Artists include Rick Austin, Rick Bartow, Louis Bunce, Marc Chagall, Tom Cramer, Michael Dal Cerro , Richard Davis, Christian Eckhart, Howard Finster, David French, Gordon Gilkey, Francisco Goya, Paul Green, Anne Grgich, M.K. Guth, Sally Haley, Claudia Hart, Tom Hardy, Tyler Hays, Barry Haram, Charles Heaney, Bill Hoppe, Jerry Iverson, Manuel Izquierdo, William Jamison, Liza Jones, Mary Josephson, Barbara Kruger, LaVerne Krause, Ferdinand Leger, Fritz Liedtke, James Martin, Jack McLarty, Kenna Moser, Royal Nebeker, Alison O’Donoghue, Trude Parkinson, Robert Rauschenberg, Dana Roberts, Ralph Rosenborg, Laura Ross-Paul, Michele Russo, John Serl, Roy Setziol, Ku Fu Sheng, Russell Simmons, Corey Smith, Amanda Snyder, Jay Steensma, Eric Stotik, Jed Thomas, Marie Watt, Milton Wilson and Purvis Young.

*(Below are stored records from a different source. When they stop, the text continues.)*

/-- Block-weight sums over cylinder events `{(ξ, ζ) ∈ C, P ⊆ blockDiagram}` are sums of pinned weights. [folklore] -/
theorem sum_cyl_eq_pinned {N : ℕ} [NeZero N] (τv : Fin 2 → Bool) (C : (ZMod N → Bool) → (ZMod N → Bool) → Prop)
    (Pp : Set ((Fin 2 × ZMod N) × (Fin 2 × ZMod N))) :
    ∑ cfg ∈ Finset.univ.filter (fun cfg : CylCfg N =>
        C (fun r => cfg.1 (0, r)) (fun r => cfg.1 (2, r)) ∧ Pp ⊆ blockDiagram N cfg.1 cfg.2),
      blockWeight N τv cfg.1 cfg.2 =
    ∑ ξ : ZMod N → Bool, ∑ ζ : ZMod N → Bool, if C ξ ζ then
      ∑ Δ : Set ((Fin 2 × ZMod N) × (Fin 2 × ZMod N)), (if Pp ⊆ Δ then pinnedWeight N τv ξ ζ Δ else 0) else 0 := by
  rw [Finset.sum_filter, Fintype.sum_prod_type]
  rw [Fintype.sum_equiv (colEquiv N) _ (fun t => ∑ α : Fin 2 × ZMod N → Bool,
      if C (fun r => (colEquiv N).symm t (0, r)) (fun r => (colEquiv N).symm t (2, r)) ∧
          Pp ⊆ blockDiagram N ((colEquiv N).symm t) α
        then blockWeight N τv ((colEquiv N).symm t) α else 0) (fun c => by simp only [Equiv.symm_apply_apply])]
  rw [Fintype.sum_prod_type]
  refine Finset.sum_congr rfl fun ξ _ => ?_
  rw [Fintype.sum_prod_type, Finset.sum_comm]
  refine Finset.sum_congr rfl fun ζ _ => ?_
  have hs : ∀ η : ZMod N → Bool,
      ((colEquiv N).symm (ξ, η, ζ)) = fun x => (![ξ, η, ζ] : Fin 3 → ZMod N → Bool) x.1 x.2 := fun η => rfl
  have f0 : ∀ η : ZMod N → Bool, (fun r => (![ξ, η, ζ] : Fin 3 → ZMod N → Bool) 0 r) = ξ := fun η => rfl
  have f2 : ∀ η : ZMod N → Bool, (fun r => (![ξ, η, ζ] : Fin 3 → ZMod N → Bool) 2 r) = ζ := fun η => rfl
  simp only [hs, f0, f2]
  by_cases hC : C ξ ζ
  · simp only [hC, true_and, if_true]
    have key : ∀ (η : ZMod N → Bool) (α : Fin 2 × ZMod N → Bool),
        (if Pp ⊆ blockDiagram N (fun x => (![ξ, η, ζ] : Fin 3 → ZMod N → Bool) x.1 x.2) α
          then blockWeight N τv (fun x => (![ξ, η, ζ] : Fin 3 → ZMod N → Bool) x.1 x.2) α else 0) =
        ∑ Δ : Set ((Fin 2 × ZMod N) × (Fin 2 × ZMod N)), if Pp ⊆ Δ then
          (if blockDiagram N (fun x => (![ξ, η, ζ] : Fin 3 → ZMod N → Bool) x.1 x.2) α = Δ
            then blockWeight N τv (fun x => (![ξ, η, ζ] : Fin 3 → ZMod N → Bool) x.1 x.2) α else 0) else 0 := by
      intro η α
      rw [Finset.sum_eq_single (blockDiagram N (fun x => (![ξ, η, ζ] : Fin 3 → ZMod N → Bool) x.1 x.2) α)]
      · simp only [if_true]
      · intro Δ _ hne; rw [if_neg (Ne.symm hne), ite_self]
      · intro h; exact absurd (Finset.mem_univ _) h
    simp_rw [key]
    unfold pinnedWeight
    exact sum_sum_sum_ite _ _
  · simp [hC]


/-- EXCHANGE FOR CYLINDER EVENTS: under `DiagramExchangeAt N`, an event of the cylinder read off the strip window
`[a, a+N] ∋ 0` that only constrains the boundary colourings and asks for prescribed boundary connections has the same
probability (jointly with periodicity) for the two column-type orders. [folklore] -/
theorem P_cyl_exchange {N : ℕ} [NeZero N] (hDX : DiagramExchangeAt N) (a : ℤ) (κ₀ κ₂ : Bool) (ha : a ≤ 0)
    (haN : 0 ≤ a + N) (F : CylCfg N → Prop)
    (hF : ∃ (C : (ZMod N → Bool) → (ZMod N → Bool) → Prop) (Pp : Set ((Fin 2 × ZMod N) × (Fin 2 × ZMod N))),
      ∀ cfg, F cfg ↔ (C (fun r => cfg.1 (0, r)) (fun r => cfg.1 (2, r)) ∧ Pp ⊆ blockDiagram N cfg.1 cfg.2)) :
    P ({b | F (cylMap a N true κ₀ κ₂ b)} ∩ Per a N) = P ({b | F (cylMap a N false κ₀ κ₂ b)} ∩ Per a N) := by
  obtain ⟨C, Pp, hF⟩ := hF
  rw [P_cylSet a N true κ₀ κ₂ ha haN F, P_cylSet a N false κ₀ κ₂ ha haN F]
  congr 2
  set C' : (ZMod N → Bool) → (ZMod N → Bool) → Prop :=
    fun ξ ζ => C ξ ζ ∧ (ξ (zOf a N 0) ^^ ζ (zOf a N 0)) = (κ₀ ^^ κ₂) with hC'
  have hfilt : Finset.univ.filter (fun cfg : CylCfg N =>
      F cfg ∧ (cfg.1 (0, zOf a N 0) ^^ cfg.1 (2, zOf a N 0)) = (κ₀ ^^ κ₂)) =
      Finset.univ.filter (fun cfg : CylCfg N =>
        C' (fun r => cfg.1 (0, r)) (fun r => cfg.1 (2, r)) ∧ Pp ⊆ blockDiagram N cfg.1 cfg.2) :=
    Finset.filter_congr fun cfg _ => by rw [hF cfg, hC']; tauto
  rw [hfilt]
  simp only [Bool.not_true, Bool.not_false]
  have key : ∀ τv : Fin 2 → Bool,
      ∑ cfg ∈ Finset.univ.filter (fun cfg : CylCfg N =>
        C' (fun r => cfg.1 (0, r)) (fun r => cfg.1 (2, r)) ∧ Pp ⊆ blockDiagram N cfg.1 cfg.2), blockWeight N τv cfg.1 cfg.2 =
      ∑ ξ : ZMod N → Bool, ∑ ζ : ZMod N → Bool, if C' ξ ζ then
        ∑ Δ : Set ((Fin 2 × ZMod N) × (Fin 2 × ZMod N)), (if Pp ⊆ Δ then pinnedWeight N τv ξ ζ Δ else 0) else 0 :=
    fun τv => by convert sum_cyl_eq_pinned τv C' Pp
  rw [key, key]
  refine Finset.sum_congr rfl fun ξ _ => Finset.sum_congr rfl fun ζ _ => ?_
  split_ifs
  · exact Finset.sum_congr rfl fun Δ _ => by rw [hDX ξ ζ Δ]
  · rfl

end SDE

/-- EXCHANGE FOR CYLINDER EVENTS READ OFF THE STRIP (part 2 of `stub_StripDiagramExchange`): under
`DiagramExchangeAt N`, a cylinder event that only constrains the boundary colourings and prescribes boundary connections
has the same probability, jointly with periodicity of the window `[a, a+N] ∋ 0`, for the two column-type orders. [folklore] -/
theorem stripDX_cylExchange : ∀ (N : ℕ) [NeZero N], DiagramExchangeAt N → ∀ (a : ℤ) (κ₀ κ₂ : Bool), a ≤ 0 → 0 ≤ a + N → ∀ (F : SDE.CylCfg N → Prop), (∃ (C : (ZMod N → Bool) → (ZMod N → Bool) → Prop) (Pp : Set ((Fin 2 × ZMod N) × (Fin 2 × ZMod N))), ∀ cfg, F cfg ↔ (C (fun r => cfg.1 (0, r)) (fun r => cfg.1 (2, r)) ∧ Pp ⊆ blockDiagram N cfg.1 cfg.2)) → SDE.P ({b | F (SDE.cylMap a N true κ₀ κ₂ b)} ∩ SDE.Per a N) = SDE.P ({b | F (SDE.cylMap a N false κ₀ κ₂ b)} ∩ SDE.Per a N) :=
  fun _ _ hDX a κ₀ κ₂ ha haN F hF => SDE.P_cyl_exchange hDX a κ₀ κ₂ ha haN F hF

At Mark Woolley Gallery www.markwoolley.com 817 NW 2nd

Tuesday, March 25, 2008

March 27 REBAR Re(MIXING) Landscape

REBAR is an arts group based in San Francisco. They have transplanted samples of offices, like conference rooms and file cabinets, to the desert, and transplanted samples of parks to parking places and bicycles. Orlo, a Portland group creating its own mix of art, literature and environment is bringing them to Portland to speak and agitate. Your ideas and participation are encouraged, maybe re(mixing) Portland's environs. That opportunity would be at the Portland AIA office, 403 NW 11th (x Flanders). Doors 6PM, talk 6:30 $5

Saturday, March 22, 2008

March 22 Analog Shutoff as Art

The New American Art Union launches its Couture series with an opening tonight. Ruthann Brown has competitively selected artists to take over the entire gallery with an installation. The opportunity, so rare in Portland, comes with an even rarer stipend.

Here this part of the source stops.